After circumventing the right of Local Government Councils to financial and political autonomy through the surreptitious annexure of Monthly Federal Allocations to Local Governments (with its resultant effect of grassroots underdevelopment), some Governors mischievously conduct Local Government elections few months to the expiration of their tenure thereby heating up the polity and in the process creating avoidable problems for their successors.
It is thus abundantly clear that, corruption and lack of democratic principles is at the root of all these infractions on the right of Local Governments to function independently as the third-tier of government.
There is nothing like financial autonomy for Local Government Councils in Nigeria and without financial autonomy, Local Government Councils cannot function properly. Therefore, very strong arguments have always been canvassed for the financial autonomy of Local Governments, and in an attempt to achieve this objective, the Nigerian Financial Intelligence Unit (NFIU) released a Guideline titled: “Nigerian Financial Intelligence Unit (NFIU) Enforcement And Guidelines To Reduce Crime Vulnerabilities Created By Cash Withdrawal From Local Government Funds Throughout Nigeria” .
The effect of this Guideline is that, from the 1st of June, 2019 the NFIU commenced a direct disbursement of monthly statutory allocation to Local Governments in a bid to ensure their autonomy.
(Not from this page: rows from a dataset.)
import Summits.BirchSwinnertonDyer.BirchSwinnertonDyer.Theorems.PrintCf2RamifiedOffTYZSelmerRankOneMover
import Summits.BirchSwinnertonDyer.BirchSwinnertonDyer.Theorems.PrintCf2RamifiedOffTYZMoverSumBlocksOdd
import Summits.BirchSwinnertonDyer.BirchSwinnertonDyer.Theorems.PrintCf2RamifiedOffTYZQFormIdentitySeven
import Summits.BirchSwinnertonDyer.BirchSwinnertonDyer.Theorems.PrintCf2RamifiedOffTYZMoverKummerBits
import HarnessLib

/-!
# Crux `PrintCf2.RamifiedOffTYZOfFacts` (stmt-BirchSwinnertonDyer-20509), line `offtyz-v7`, LEAD cycle 9 (cruxlead-20509 g8):
# THE `s = 1` STRATUM OF THE RESIDUAL FOR `n ≡ 7 (mod 8)` — a Galois mover of the genus point EXISTS whenever `#Sel₂(E_n) = 8` and
# Monsky's kernel class is NON-DEGENERATE (`q(κ_n) ≠ 0`), hence (door p672160) `ord_{s=1} L(E_n,s) = rank E_n(ℚ) = 1`, `Ш(E_n)[2^∞] = 0`, `BSD(E_n, 2)`

THEOREMS ONLY (no `def`, no named fact, no `sorry`), `--supports stmt-BirchSwinnertonDyer-20509` (the `s = 1`, `n ≡ 7 (8)` stratum of item
23432 `RamifiedOffJumpOneOfFacts`; the `n ≡ 7` counterpart of the LEAD g7's `…SelmerRankOneMover` (p691170), made possible by THIS seat's
(★)₇ `QFormForest.qFormIdentityOmega_seven`).

THE ASSEMBLY (`exists_sq_mover_of_card_selmer_eight_seven`).  `n = p₁⋯p_k ≡ 7 (mod 8)` square-free.  By `…MoverSumBlocksOdd` (g7, p695107), for every
automorphism `g` of `ℍ′_n`: `g*g` moves `P(n)` iff `Σ_{S adm} w_S·(1 + [g moves i] + Σ_{i∈S} xᵢ)·(ρ(N_S)·x) = 1`.  At `g ∈ Gal(ℍ′_n/K_n)` with prime bits
`x = eᵢ` the sum is `Ω_{ii} = κB_i` and with `x = eᵢ + e_j` it is `Ω_{ij} + Ω_{ji} = (κA+κB)_i + (κA+κB)_j` ((★)₇).  DIFFERENCES from `n ≡ 5`:
(1) non-degeneracy is NOT automatic (for `n ≡ 7` the Selmer class can be of type `(n; 1)` / `(1; 1)`, e.g. `n` prime: then `q(κ_n) = 0` and NO square
moves `P(n)` — consistent, that case is TYZ's own `H′_n = H_n` family) — it is the HYPOTHESIS `hnd : κB ≠ 0 ∨ κA non-constant` (= g5's `q(κ_n) ≠ 0`,
crux note `Lines/offtyz_v7_QForm.md` §6 (6c)); (2) the bit vectors are realised by THIS seat's `…MoverKummerBits.exists_mem_galK_bits_eq_of_prod` — surjectivity of
`Gal(ℍ′_n/K_n) → Gal(L_n(i)/K_n) ≅ 𝔽₂^k` on the prime bits (`[g moves i·√−pⱼ]`) from Galois theory alone (for `n ≡ 5` g7 used the conductor-2 ring
class dictionary of the block `d = n` and Gauss's count; for `n ≡ 7` the full block carries no such dictionary in the typed displays).
OTHER HYPOTHESES as in g7's file (all printed statements): the genus-point data `D` with `recursion`, `thm35Main`, `scriptLSpec`, `lemma318`; the
CM-point layer and the conductor-2 ring class dictionary on every block `d ≡ 5 (mod 8)`; the Frobenius clause on every block `d ≡ 5 (mod 8)`;
TYZ Thm 1.1 (`thm11_parity_of_scriptL`, for the cofactor parities, cofactors `≡ 3 (mod 8)` via Smith row 3).
BSD is not proved by any of this; no class is closed by this file (a conditional result toward item 23432).

References: [cite: TianYuanZhang2017, Thm. 1.1, §3.1 (p0011 L1–L73), Prop. 3.2 (1), Thm. 3.5, Thm. 3.6 (1), Lemma 3.18, proof of Lemma 3.21
(p0020 L27–L63)]; [cite: HeathBrown1994SelmerCongruentII, Appendix (Monsky), typescript p. 39 L10–L41]; [cite: Smith2016CongruentDensity, Thm. 1.2,
Thm. 1.4]; [cite: Cox2013, §5.C Lemma 5.19, §7.D Thm. 7.24, §9.A]; crux notes `Lines/offtyz_v7_QForm.md` §6, `Lines/offtyz_v7_MoverAssembly.md` §6.
-/

noncomputable section

open scoped Classical NumberField

open WeierstrassCurve WeierstrassCurve.Affine Finset Matrix Literature.NumberTheory.EllipticCurves
  Literature.NumberTheory.EllipticCurves.TianYuanZhang2017
  Literature.NumberTheory.EllipticCurves.TianYuanZhang2017.W2
  Literature.NumberTheory.EllipticCurves.HeathBrown1994
  Literature.NumberTheory.EllipticCurves.Smith2016
  Literature.NumberTheory.QuadraticFields.RingClass
  Literature.NumberTheory.QuadraticFields
  Summit.BirchSwinnertonDyer.Rank1Residual.P2.GenusPeriodTransferLayer
  Summit.BirchSwinnertonDyer.PrintCf2.QForm
  Summit.BirchSwinnertonDyer.PrintCf2.QFormForest

set_option autoImplicit false

namespace Summit.BirchSwinnertonDyer.PrintCf2.MoverAssembly

variable {k : ℕ} (p : Fin k → ℕ) (hp : ∀ i, (p i).Prime) (hodd : ∀ i, Odd (p i)) (hinj : Function.Injective p)
variable {n : ℕ} (D : GenusPointData n)

/-! ## §1 Existence of the mover for `n ≡ 7 (mod 8)` -/

include hp hodd hinj in
/-- **A SQUARE MOVER OF `P(n)` EXISTS WHEN `#Sel₂(E_n) = 8` AND MONSKY'S KERNEL CLASS IS NON-DEGENERATE** (`n = p₁⋯p_k ≡ 7 (mod 8)` square-free;
hypotheses: the printed recursion and sign choices of `𝓛`, the CM-point / ring-class displays with ONE complex conjugation, the Frobenius clause on
every block `d ≡ 5 (mod 8)`, TYZ Thm 1.1, and `hnd : κB ≠ 0 ∨ κA non-constant`).
There is `g ∈ Gal(ℍ′_n/K_n)` with `g*g·P(n) ≠ P(n)`.
[cite: TianYuanZhang2017, §3.1 (p0011 L53–L73), Prop. 3.2 (1), Thm. 3.6 (1), proof of Lemma 3.21 (p0020 L27–L63), Thm. 1.1]
[cite: HeathBrown1994SelmerCongruentII, Appendix (Monsky), typescript p. 39 L10–L41] [cite: Smith2016CongruentDensity, Thm. 1.2 rows 1, 3] -/
theorem exists_sq_mover_of_card_selmer_eight_seven (hn : n = ∏ i, p i) (h7 : n % 8 = 7) (hrec : D.recursion) (hLs : D.scriptLSpec)
    (z : ℕ → APoint D.H) (Φ : ℕ → Finset (D.H ≃ₐ[ℚ] D.H)) (ΓH ΓH' : ℕ → Subgroup (D.H ≃ₐ[ℚ] D.H))
    (σ : ℕ → (D.H ≃ₐ[ℚ] D.H)) (c : D.H ≃ₐ[ℚ] D.H) (ρ : (d : ℕ) → (D.galK d →* RingClassGroup (GenusField d) 2))
    (hc : D.ConjSpec c)
    (hblock : ∀ d ∈ n.divisors, ((d % 8 = 5 ∨ d % 8 = 6) → D.CMBlockSpec d (z d) (Φ d) (ΓH d) (ΓH' d) (σ d) c) ∧
      (d % 8 = 7 → D.SevenBlockSpec d))
    (hring : ∀ d ∈ n.divisors, d % 8 = 5 → D.RingClassTwoBlockSpec d (ΓH d) (ΓH' d) (ρ d))
    (hFrob : ∀ d ∈ n.divisors, d % 8 = 5 → ∀ q : ℕ, q.Prime → q ∣ d → ∃ φ : D.H ≃ₐ[ℚ] D.H,
      φ (D.sqrtNeg d) = D.sqrtNeg d ∧ φ * φ ∈ ΓH' d ∧ φ D.im = (jacobiSym (-1) q) • D.im ∧
        ∀ r : ℕ, r.Prime → r ∣ n → r ≠ q → φ (D.sqrtNeg r) = (jacobiSym (-(r : ℤ)) q) • D.sqrtNeg r)
    (h11 : thm11_parity_of_scriptL)
    (hnd : kappaB p ≠ 0 ∨ ∃ i j, kappaA p i ≠ kappaA p j) :
    ∃ g : D.H ≃ₐ[ℚ] D.H, g (D.sqrtNeg n) = D.sqrtNeg n ∧ D.galPt (g * g) (D.P n) ≠ D.P n := by
  have hsq : Squarefree n := by rw [hn]; exact squarefree_prod_of_injective p hp hinj
  have hn0 : n ≠ 0 := hsq.ne_zero
  have hnn : n ∈ n.divisors := Nat.mem_divisors_self n hn0
  have hprod : ∏ i, p i = n := hn.symm
  have h7' : (∏ i, p i) % 8 = 7 := by rw [hprod]; exact h7
  obtain ⟨hdiag, hoff⟩ := qFormIdentityOmega_seven k p hp hodd hinj h7'
  -- bit surjectivity on `Gal(ℍ′_n/K_n)` (Galois theory, `…MoverKummerBits`)
  have hbits : ∀ v : Fin k → ZMod 2, ∃ g : D.H ≃ₐ[ℚ] D.H, g (D.sqrtNeg n) = D.sqrtNeg n ∧
      ∀ j, (if g (D.im * D.sqrtNeg (p j)) = D.im * D.sqrtNeg (p j) then (0 : ZMod 2) else 1) = v j :=
    fun v => exists_mem_galK_bits_eq_of_prod D p hp hinj (fun j => mem_divisors_of_block p hnn hprod j) hnn hprod v
  -- the block-sum criterion for an arbitrary `g`
  have hcrit := fun g =>
    sqMover_iff_sum_blocks_odd p hp hodd hinj D hn (Or.inr h7) hrec hLs z Φ ΓH ΓH' σ c ρ hc hblock hring hFrob h11 g
  -- the bit of `i` for `g ∈ Gal(ℍ′_n/K_n)` is the sum of the prime bits
  have him : ∀ g : D.H ≃ₐ[ℚ] D.H, g (D.sqrtNeg n) = D.sqrtNeg n →
      (if g D.im = D.im then (0 : ZMod 2) else 1) =
        ∑ l, (if g (D.im * D.sqrtNeg (p l)) = D.im * D.sqrtNeg (p l) then (0 : ZMod 2) else 1) := by
    intro g hg
    have h := bit_sqrtNeg_eq_bit_im_add_sum D p hnn hprod g
    rw [if_pos hg] at h
    have e : ∀ a b : ZMod 2, 0 = a + b → a = b := by decide
    exact e _ _ h
  by_cases hB : kappaB p = 0
  · -- `κB = 0`, so `κA_i ≠ κA_j` for some `i ≠ j`: test vector `eᵢ + e_j`
    obtain ⟨i, j, hA⟩ : ∃ i j, kappaA p i ≠ kappaA p j := hnd.resolve_left (not_not.mpr hB)
    have hij : i ≠ j := fun h => hA (by rw [h])
    obtain ⟨g, hg, hgbits⟩ := hbits (fun l => (if l = i then 1 else 0) + (if l = j then 1 else 0))
    refine ⟨g, hg, (hcrit g).mpr ?_⟩
    rw [sum_blocks_pair_eq_omega p hij _ _ ?_ hgbits, hoff i j hij]
    · have hB0 : ∀ l, kappaB p l = 0 := fun l => congr_fun hB l
      rw [hB0 i, hB0 j, add_zero, add_zero]
      rcases (by decide : ∀ x : ZMod 2, x = 0 ∨ x = 1) (kappaA p i) with h | h <;>
        rcases (by decide : ∀ x : ZMod 2, x = 0 ∨ x = 1) (kappaA p j) with h' | h'
      · exact absurd (h.trans h'.symm) hA
      · rw [h, h']; decide
      · rw [h, h']; decide
      · exact absurd (h.trans h'.symm) hA
    · rw [him g hg]
      simp only [hgbits]
      rw [Finset.sum_add_distrib, Finset.sum_ite_eq' univ i, if_pos (mem_univ i), Finset.sum_ite_eq' univ j, if_pos (mem_univ j)]
      decide
  · -- some `κB_i = 1`: test vector `eᵢ`
    obtain ⟨i, hi⟩ : ∃ i, kappaB p i ≠ 0 := by
      by_contra h; push Not at h; exact hB (funext h)
    have hi1 : kappaB p i = 1 := by
      rcases (by decide : ∀ x : ZMod 2, x = 0 ∨ x = 1) (kappaB p i) with h | h
      · exact absurd h hi
      · exact h
    obtain ⟨g, hg, hgbits⟩ := hbits (fun l => if l = i then 1 else 0)
    refine ⟨g, hg, (hcrit g).mpr ?_⟩
    rw [sum_blocks_single_eq_omega p i _ _ ?_ hgbits, hdiag i, hi1]
    rw [him g hg]
    simp only [hgbits]
    rw [Finset.sum_ite_eq' univ i, if_pos (mem_univ i)]

/-! ## §2 Through the Galois-mover door -/

include hp hodd hinj in
/-- **THE `s = 1` STRATUM FOR `n ≡ 7 (mod 8)`, THROUGH THE DOOR.**  For `n = p₁⋯p_k ≡ 7 (mod 8)` square-free with `#Sel⁽²⁾(E_n/ℚ) = 8` and Monsky's
kernel class non-degenerate (`κB ≠ 0` or `κA` non-constant, i.e. `q(κ_n) ≠ 0`), granted the printed Tian–Yuan–Zhang §3 data on `n` (genus-point
displays `recursion`, `thm35Main`, `scriptLSpec`, `lemma318`; the CM-point layer and the conductor-`2` ring class dictionary on every block; the
Frobenius clause on every block `d ≡ 5 (mod 8)`) and Thm 1.1:
`ord_{s=1} L(E_n, s) = 1`, `rank E_n(ℚ) = 1`, `Ш(E_n/ℚ)[2^∞] = 0`, and `BSD(E_n, 2)` holds.
[cite: TianYuanZhang2017, Thm. 1.1, §3.1, Prop. 3.2 (1), Thm. 3.5, Thm. 3.6 (1), Lemma 3.18, proof of Lemma 3.21]
[cite: HeathBrown1994SelmerCongruentII, Appendix (Monsky), typescript p. 39 L10–L41] [cite: Smith2016CongruentDensity, Thm. 1.2] [cite: Miller2011LMS, Def. 1.1] -/
theorem rankOne_sha_bsdp_two_of_card_selmer_eight_seven (hn : n = ∏ i, p i) (h7 : n % 8 = 7)
    (hrec : D.recursion) (h35 : D.thm35Main) (hLs : D.scriptLSpec) (h318 : D.lemma318)
    (z : ℕ → APoint D.H) (Φ : ℕ → Finset (D.H ≃ₐ[ℚ] D.H)) (ΓH ΓH' : ℕ → Subgroup (D.H ≃ₐ[ℚ] D.H))
    (σ : ℕ → (D.H ≃ₐ[ℚ] D.H)) (c : D.H ≃ₐ[ℚ] D.H) (ρ : (d : ℕ) → (D.galK d →* RingClassGroup (GenusField d) 2))
    (hc : D.ConjSpec c)
    (hblock : ∀ d ∈ n.divisors, ((d % 8 = 5 ∨ d % 8 = 6) → D.CMBlockSpec d (z d) (Φ d) (ΓH d) (ΓH' d) (σ d) c) ∧
      (d % 8 = 7 → D.SevenBlockSpec d))
    (hring : ∀ d ∈ n.divisors, d % 8 = 5 → D.RingClassTwoBlockSpec d (ΓH d) (ΓH' d) (ρ d))
    (hFrob : ∀ d ∈ n.divisors, d % 8 = 5 → ∀ q : ℕ, q.Prime → q ∣ d → ∃ φ : D.H ≃ₐ[ℚ] D.H,
      φ (D.sqrtNeg d) = D.sqrtNeg d ∧ φ * φ ∈ ΓH' d ∧ φ D.im = (jacobiSym (-1) q) • D.im ∧
        ∀ r : ℕ, r.Prime → r ∣ n → r ≠ q → φ (D.sqrtNeg r) = (jacobiSym (-(r : ℤ)) q) • D.sqrtNeg r)
    (h11 : thm11_parity_of_scriptL)
    (hnd : kappaB p ≠ 0 ∨ ∃ i j, kappaA p i ≠ kappaA p j)
    (hsel : haveI := isElliptic_congruentNumberCurve (show n ≠ 0 by rw [hn]; exact (squarefree_prod_of_injective p hp hinj).ne_zero);
      Nat.card ((congruentNumberCurve n).selmerGroup 2) = 8) :
    haveI := isElliptic_congruentNumberCurve (show n ≠ 0 by rw [hn]; exact (squarefree_prod_of_injective p hp hinj).ne_zero)
    (congruentNumberCurve n).analyticRank = 1 ∧ (congruentNumberCurve n).mordellWeilRank = 1 ∧
      AddCommGroup.primaryComponent (congruentNumberCurve n).sha 2 = ⊥ ∧
      BSDp (congruentNumberCurve n) 2 := by
  have hsq : Squarefree n := by rw [hn]; exact squarefree_prod_of_injective p hp hinj
  obtain ⟨g, -, hmove⟩ := exists_sq_mover_of_card_selmer_eight_seven p hp hodd hinj D hn h7 hrec hLs z Φ ΓH ΓH' σ c ρ hc hblock hring
    hFrob h11 hnd
  exact GaloisMotion.rankOne_sha_bsdp_two_congruentNumberCurve_of_selmerEight_of_mover hsq (Or.inr h7) hsel D h35 hLs h318 (g * g)
    (mul_self_apply_im D g) (fun d hd => mul_self_apply_sqrtNeg D g hd) hmove

end Summit.BirchSwinnertonDyer.PrintCf2.MoverAssembly

end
The main objective of the NFIU Guidelines is to enthrone financial transparency at the Local Council level and to ensure adequate financing of developmental projects at the grassroots. It imposed a daily N500,000 (Five Hundred Thousand Naira) cash transaction limit on all the 774 Local Government Councils in Nigeria and also barred financial institutions, public officers and other critical stakeholders from tampering with Local Government Council statutory allocations.
This is a commendable step towards achieving Local Government autonomy but how far it would go to guarantee the much-desired autonomy remains to be seen.
It is natural to expect some level of resistance to the implementation of the Guidelines especially from Governors since Local Government allocations have become the “cash cow” for some Governors; and true to prediction, this turned out to be the case.
Governors considered the Guidelines a direct affront on them and have vehemently kicked against its implementation. Acting under the aegis of the Nigerian Governors Forum (NGF), Governors approached the President and through a letter dated May 15, 2019, complained that, the NFIU acted ultra vires its powers and showed total disregard to the provisions of the Constitution. Their argument was that, the NFIU Act 2018 did not give the NFIU the powers it tried to exercise under the Guidelines.
They further argued that, Local Governments are not financial institutions neither are they reporting entities but that they are creations of the Constitution. Therefore, the NFIU should concentrate on its core mandate.
It is worthy to note that, since the commencement of the NFIU Guidelines, nothing much has changed. The Joint Account Allocation Committee (JAAC) monthly meetings where the money allocated to Local Governments are “redistributed” to fund joint projects is still very much in place, and no new mechanism has been established, to ensure that there is transparency and accountability in order to curb graft, diversion and mismanagement at this level.
Local Government Autonomy cannot be achieved under our current constitutional and legislative frameworks. It is my humble submission, therefore, that, to ensure full autonomy for Local Governments in Nigeria relevant sections of the Constitution must be amended because the NFIU Guidelines cannot guarantee the autonomy of Local Governments through an Administrative Fiat.
The amendments to relevant sections of the Constitution should also prescribe penalties for any derogation from and infringement on the functions, duties and responsibilities of Local Governments.